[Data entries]
import Literature.NumberTheory.EllipticCurves.TateSeriesFormalCoeffTwo
import HarnessLib

/-!
# Route `ByReductionTypeAtTwo`, crux `MultUpperHalfAtTwo` (item stmt-BirchSwinnertonDyer-19922), TOWER road, the
# «ONE BIT AT A NON-SPLIT 2» rows: KERNEL BRICK 5 — the Tate UNIT modulo `8`:
# `q · j(q) ≡ 1 (mod 8)` and `q/2^k ≡ (Δ/2^k)·c₄ (mod 8)` when `j(q) = c₄³/Δ`, in any complete ultrametric field

HONEST FRAMING (cell `bsd-2adic`, run/shared/lean/pub/bsd-2adic/, seat `bsd-2adic-tower-1` GEN 8, HUMAN RULINGS
D-0036 / D-0054 / D-0074): TOOL theorems only (no definition, no named fact, no `sorry`); closes nothing by itself;
nothing booked; BSD is not proved by any of this. Module M3 (step S7) of the KERNELISATION of the displayed MEMO
binder `MultTowerNS2.localTowerKerTwoTorsion_le_two_nonsplitTwo_of_tateUnit` (scope HOME/tower/SCOPE-hNS2one-kernel-GEN8.md;
memo PROOF-NS2ONE §6 «reading u_q off the minimal model»), stated for ANY complete ultrametric normed field `K` with
`|2| < 1` (so that it applies verbatim to the tree's `v.adicCompletion ℚ`, `v ∋ 2`, where the twisted Tate
uniformisation `TateCurve.exists_twistedTateUniformisation_tateJ` delivers `q` with `tateJ q = j(E) = c₄³/Δ_min`, as well
as to `ℚ_[2]`):

* `norm_mul_tateJ_sub_one_le_of_norm_le` — for `0 < |q| ≤ |2|`: `|q·j(q) − 1| ≤ |2|³`, from the integer expansion
  `q·j(q) = 1 + 744q + 196884q² + ⋯` (`hasSum_coeff_formalXJ`; `8 ∣ 744`, `2 ∣ 196884`, tree
  `coeff_one_formalXJ`, `coeff_two_formalXJ`) and the ultrametric inequality;
* `norm_tateUnit_sub_le` — **if `tateJ q = c³/(2^k u)` with `u, c` odd integers, `k ≥ 1`, `0 < |q| < 1`, then
  `|q/2^k − u·c| ≤ |2|³`**, i.e. the Tate unit `u_q = q/2^{ord q}` satisfies `u_q ≡ u_Δ·c₄ (mod 8)` for
  `Δ_min = 2^k u_Δ`, `c₄ = c` (`c⁴ ≡ 1 (mod 16)`); this is the congruence that turns the hypothesis
  «`u_Δ·c₄ ≡ ±3 (mod 8)`» of the binder into «`u_q ≡ ±3 (mod 8)`» consumed by BRICK 2 (`…MultTowerNS2Dyadic`).

References: J. H. Silverman, *ATAEC* V.3.1 (b), V.5.3 (a); Nesterenko–Philippon LNM 1752 Ch. 2 Prop. 2.1 (3);
cell memo PROOF-NS2ONE.md §6; scope memo SCOPE-hNS2one-kernel-GEN8.md S7/M3.
-/

set_option autoImplicit false
-- the Theorems namespace of this sub repeats the summit name by design (D-0017 nested layout: Summit.<S>.<Sub>)
set_option linter.dupNamespace false

noncomputable section

namespace Summit.BirchSwinnertonDyer.BirchSwinnertonDyer.Theorems.MultTowerNS2

open PowerSeries IsUltrametricDist Literature.NumberTheory.EllipticCurves

variable {K : Type*} [NormedField K] [IsUltrametricDist K] [CompleteSpace K]

omit [CompleteSpace K] in
/-- In an ultrametric normed field, `|m·z| ≤ |2|^n` for an integer `z` divisible by `2^n`... precisely: if `2^n ∣ z`
then `|(z : K)| ≤ |2|^n`. [folklore] -/
theorem norm_intCast_le_norm_two_pow_of_dvd {z : ℤ} {n : ℕ} (h : (2 : ℤ) ^ n ∣ z) :
    ‖(z : K)‖ ≤ ‖(2 : K)‖ ^ n := by
  obtain ⟨m, rfl⟩ := h
  push_cast
  rw [norm_mul, norm_pow]
  exact mul_le_of_le_one_right (pow_nonneg (norm_nonneg _) _) (norm_intCast_le_one K m)

omit [CompleteSpace K] in
/-- **Termwise bound**: for `|q| ≤ |2|` and every `n`, `|c(n+1) q^{n+1}| ≤ |2|³`, where `c(m) = coeff m formalXJ`
(`c(1) = 744 = 8·93`, `c(2) = 196884 = 2·98442`, `c(m) ∈ ℤ`). [folklore] -/
theorem norm_coeff_formalXJ_mul_pow_succ_le_of_norm_le {q : K} (hq : ‖q‖ ≤ ‖(2 : K)‖) (n : ℕ) :
    ‖((coeff (n + 1) formalXJ : ℤ) : K) * q ^ (n + 1)‖ ≤ ‖(2 : K)‖ ^ 3 := by
  have hq0 : 0 ≤ ‖q‖ := norm_nonneg q
  have h20 : 0 ≤ ‖(2 : K)‖ := norm_nonneg _
  have h21 : ‖(2 : K)‖ ≤ 1 := by exact_mod_cast norm_natCast_le_one K 2
  rw [norm_mul, norm_pow]
  rcases n with _ | _ | n
  · -- `|744| ≤ |2|³`, `|q| ≤ 1`
    have h8 : ‖((coeff 1 formalXJ : ℤ) : K)‖ ≤ ‖(2 : K)‖ ^ 3 :=
      norm_intCast_le_norm_two_pow_of_dvd (by rw [coeff_one_formalXJ]; norm_num)
    calc ‖((coeff (0 + 1) formalXJ : ℤ) : K)‖ * ‖q‖ ^ (0 + 1)
        ≤ ‖(2 : K)‖ ^ 3 * 1 :=
          mul_le_mul h8 (by rw [zero_add, pow_one]; exact hq.trans h21) (by positivity) (by positivity)
      _ = ‖(2 : K)‖ ^ 3 := mul_one _
  · -- `|196884| ≤ |2|`, `|q|² ≤ |2|²`
    have h2 : ‖((coeff 2 formalXJ : ℤ) : K)‖ ≤ ‖(2 : K)‖ ^ 1 :=
      norm_intCast_le_norm_two_pow_of_dvd (by rw [coeff_two_formalXJ]; norm_num)
    calc ‖((coeff (1 + 1) formalXJ : ℤ) : K)‖ * ‖q‖ ^ (1 + 1)
        ≤ ‖(2 : K)‖ ^ 1 * ‖(2 : K)‖ ^ 2 := mul_le_mul h2 (pow_le_pow_left₀ hq0 hq 2) (by positivity) (by positivity)
      _ = ‖(2 : K)‖ ^ 3 := by ring
  · -- `|c| ≤ 1`, `|q|^{n+3} ≤ |2|³`
    have hc : ‖((coeff (n + 2 + 1) formalXJ : ℤ) : K)‖ ≤ 1 := norm_intCast_le_one K _
    have hqp : ‖q‖ ^ (n + 2 + 1) ≤ ‖(2 : K)‖ ^ 3 := by
      calc ‖q‖ ^ (n + 2 + 1) ≤ ‖q‖ ^ 3 := pow_le_pow_of_le_one hq0 (hq.trans h21) (by omega)
        _ ≤ ‖(2 : K)‖ ^ 3 := pow_le_pow_left₀ hq0 hq 3
    calc ‖((coeff (n + 2 + 1) formalXJ : ℤ) : K)‖ * ‖q‖ ^ (n + 2 + 1)
        ≤ 1 * ‖(2 : K)‖ ^ 3 := mul_le_mul hc hqp (by positivity) (by norm_num)
      _ = ‖(2 : K)‖ ^ 3 := one_mul _

/-- **`q · j(q) ≡ 1 (mod 8)`**: in a complete ultrametric normed field with `|2| < 1`, for `0 < |q| ≤ |2|`,
`|q · tateJ q − 1| ≤ |2|³`. [folklore] -/
theorem norm_mul_tateJ_sub_one_le_of_norm_le (h2 : ‖(2 : K)‖ < 1) {q : K} (hq0 : q ≠ 0)
    (hq : ‖q‖ ≤ ‖(2 : K)‖) : ‖q * tateJ q - 1‖ ≤ ‖(2 : K)‖ ^ 3 := by
  have hq1 : ‖q‖ < 1 := hq.trans_lt h2
  have hs := hasSum_coeff_formalXJ hq0 hq1
  have hs' := (hasSum_nat_add_iff' 1).mpr hs
  rw [Finset.sum_range_one, coeff_zero_formalXJ, pow_zero, mul_one, Int.cast_one] at hs'
  rw [← hs'.tsum_eq]
  exact norm_tsum_le_of_forall_le_of_nonneg (by positivity) fun n ↦
    norm_coeff_formalXJ_mul_pow_succ_le_of_norm_le hq n

omit [CompleteSpace K] in
/-- An odd integer has norm `1` in an ultrametric normed field with `|2| < 1`. [folklore] -/
theorem norm_intCast_eq_one_of_odd (h2 : ‖(2 : K)‖ < 1) {z : ℤ} (hz : Odd z) : ‖(z : K)‖ = 1 := by
  obtain ⟨m, rfl⟩ := hz
  push_cast
  have hlt : ‖(2 : K) * (m : K)‖ < ‖(1 : K)‖ := by
    rw [norm_mul, norm_one]
    calc ‖(2 : K)‖ * ‖(m : K)‖ ≤ ‖(2 : K)‖ * 1 :=
          mul_le_mul_of_nonneg_left (norm_intCast_le_one K m) (norm_nonneg _)
      _ < 1 := by rw [mul_one]; exact h2
  rw [norm_add_eq_max_of_norm_ne_norm hlt.ne, max_eq_right hlt.le, norm_one]

omit [CompleteSpace K] in
/-- `c⁴ ≡ 1 (mod 16)` for odd `c`: `|(c : K)^4 − 1| ≤ |2|^4`. [folklore] -/
theorem norm_pow_four_sub_one_le_of_odd {c : ℤ} (hc : Odd c) : ‖(c : K) ^ 4 - 1‖ ≤ ‖(2 : K)‖ ^ 4 := by
  have h16 : (2 : ℤ) ^ 4 ∣ c ^ 4 - 1 := by
    obtain ⟨m, rfl⟩ := hc
    have hmm : (2 : ℤ) ∣ m * (m + 1) := by
      rcases Int.even_or_odd m with ⟨r, hr⟩ | ⟨r, hr⟩
      · exact ⟨r * (m + 1), by rw [hr]; ring⟩
      · exact ⟨m * (r + 1), by rw [hr]; ring⟩
    obtain ⟨t, ht⟩ := hmm
    exact ⟨t * (2 * m ^ 2 + 2 * m + 1), by linear_combination (8 * (2 * m ^ 2 + 2 * m + 1)) * ht⟩
  have := norm_intCast_le_norm_two_pow_of_dvd (K := K) h16
  push_cast at this
  exact this

/-- **The Tate unit modulo `8`** (memo PROOF-NS2ONE §6, scope S7): in a complete ultrametric normed field with
`|2| < 1`, if `0 < |q| < 1` and `tateJ q = c³/(2^k·u)` with `u, c` odd integers and `k ≥ 1` — i.e. `j(E) = c₄³/Δ_min`
with `Δ_min = 2^k u`, `c₄ = c` — then `|q/2^k − u·c| ≤ |2|³`: the unit part of `q` is `≡ u·c (mod 8)`.
Proof: `q·j(q) = S` with `|S − 1| ≤ |2|³` (so `|q| = |2|^k ≤ |2|`), `q/2^k = S·u/c³`, and
`S u/c³ − u c = u (S − c⁴)/c³` with `|S − c⁴| ≤ max(|S − 1|, |1 − c⁴|) ≤ |2|³`, `|u| = |c| = 1`. [folklore] -/
theorem norm_tateUnit_sub_le (h2 : ‖(2 : K)‖ < 1) {q : K} (hq0 : q ≠ 0) (hq1 : ‖q‖ < 1) {k : ℕ} (hk : 1 ≤ k)
    {u c : ℤ} (hu : Odd u) (hc : Odd c)
    (hj : tateJ q = (c : K) ^ 3 / ((2 : K) ^ k * (u : K))) :
    ‖q / (2 : K) ^ k - (u : K) * (c : K)‖ ≤ ‖(2 : K)‖ ^ 3 := by
  have h2pos : 0 < ‖(2 : K)‖ := norm_pos_iff.mpr (fun h ↦ by
    have := h2; rw [h, norm_zero] at this
    -- `2 = 0` would give `|q| < 1` and `tateJ q = c^3/0 = 0`, but then `‖tateJ q‖ = ‖q‖⁻¹ > 1`; contradiction
    have hj0 : tateJ q = 0 := by rw [hj, h, zero_pow (by omega), zero_mul, div_zero]
    have := norm_tateJ_eq hq1
    rw [hj0, norm_zero] at this
    exact (inv_pos.mpr (norm_pos_iff.mpr hq0)).ne this)
  have h2ne : (2 : K) ≠ 0 := norm_pos_iff.mp h2pos
  have hune : (u : K) ≠ 0 := norm_pos_iff.mp (by rw [norm_intCast_eq_one_of_odd h2 hu]; exact one_pos)
  have hcn : ‖(c : K)‖ = 1 := norm_intCast_eq_one_of_odd h2 hc
  have hcne : (c : K) ≠ 0 := norm_pos_iff.mp (by rw [hcn]; exact one_pos)
  have hun : ‖(u : K)‖ = 1 := norm_intCast_eq_one_of_odd h2 hu
  -- `|q| = |2|^k ≤ |2|`
  have hqn : ‖q‖ = ‖(2 : K)‖ ^ k := by
    have h := norm_tateJ_eq hq1
    rw [hj, norm_div, norm_pow, hcn, one_pow, norm_mul, norm_pow, hun, mul_one, one_div] at h
    exact inv_injective h |>.symm
  have hq2 : ‖q‖ ≤ ‖(2 : K)‖ := by
    rw [hqn]
    calc ‖(2 : K)‖ ^ k ≤ ‖(2 : K)‖ ^ 1 := pow_le_pow_of_le_one h2pos.le h2.le hk
      _ = ‖(2 : K)‖ := pow_one _
  -- `S = q · j(q)`, `|S − 1| ≤ |2|³`
  set S := q * tateJ q with hS
  have hS1 : ‖S - 1‖ ≤ ‖(2 : K)‖ ^ 3 := norm_mul_tateJ_sub_one_le_of_norm_le h2 hq0 hq2
  -- `q / 2^k = S u / c³`
  have hq : q / (2 : K) ^ k = S * (u : K) / (c : K) ^ 3 := by
    rw [hS, hj]
    field_simp
  -- `S u/c³ − u c = u (S − c⁴)/c³`
  have hdiff : q / (2 : K) ^ k - (u : K) * (c : K) = (u : K) * (S - (c : K) ^ 4) / (c : K) ^ 3 := by
    rw [hq]; field_simp
  rw [hdiff, norm_div, norm_mul, norm_pow, hun, hcn, one_mul, one_pow, div_one]
  -- `|S − c⁴| ≤ max (|S − 1|, |1 − c⁴|)`
  have hsplit : S - (c : K) ^ 4 = (S - 1) + (1 - (c : K) ^ 4) := by ring
  rw [hsplit]
  refine (norm_add_le_max _ _).trans (max_le hS1 ?_)
  rw [← norm_neg, neg_sub]
  calc ‖(c : K) ^ 4 - 1‖ ≤ ‖(2 : K)‖ ^ 4 := norm_pow_four_sub_one_le_of_odd hc
    _ ≤ ‖(2 : K)‖ ^ 3 := pow_le_pow_of_le_one h2pos.le h2.le (by norm_num)

end Summit.BirchSwinnertonDyer.BirchSwinnertonDyer.Theorems.MultTowerNS2

end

### Assigned task
Of the entries listed above, reproduce only the lines starting at the line containing "rw [hj0, norm_zero] at this" and ending at the line containing "have h := norm_tateJ_eq hq1". Include both, exactly as they stand.

### Solution
    rw [hj0, norm_zero] at this
    exact (inv_pos.mpr (norm_pos_iff.mpr hq0)).ne this)
  have h2ne : (2 : K) ≠ 0 := norm_pos_iff.mp h2pos
  have hune : (u : K) ≠ 0 := norm_pos_iff.mp (by rw [norm_intCast_eq_one_of_odd h2 hu]; exact one_pos)
  have hcn : ‖(c : K)‖ = 1 := norm_intCast_eq_one_of_odd h2 hc
  have hcne : (c : K) ≠ 0 := norm_pos_iff.mp (by rw [hcn]; exact one_pos)
  have hun : ‖(u : K)‖ = 1 := norm_intCast_eq_one_of_odd h2 hu
  -- `|q| = |2|^k ≤ |2|`
  have hqn : ‖q‖ = ‖(2 : K)‖ ^ k := by
    have h := norm_tateJ_eq hq1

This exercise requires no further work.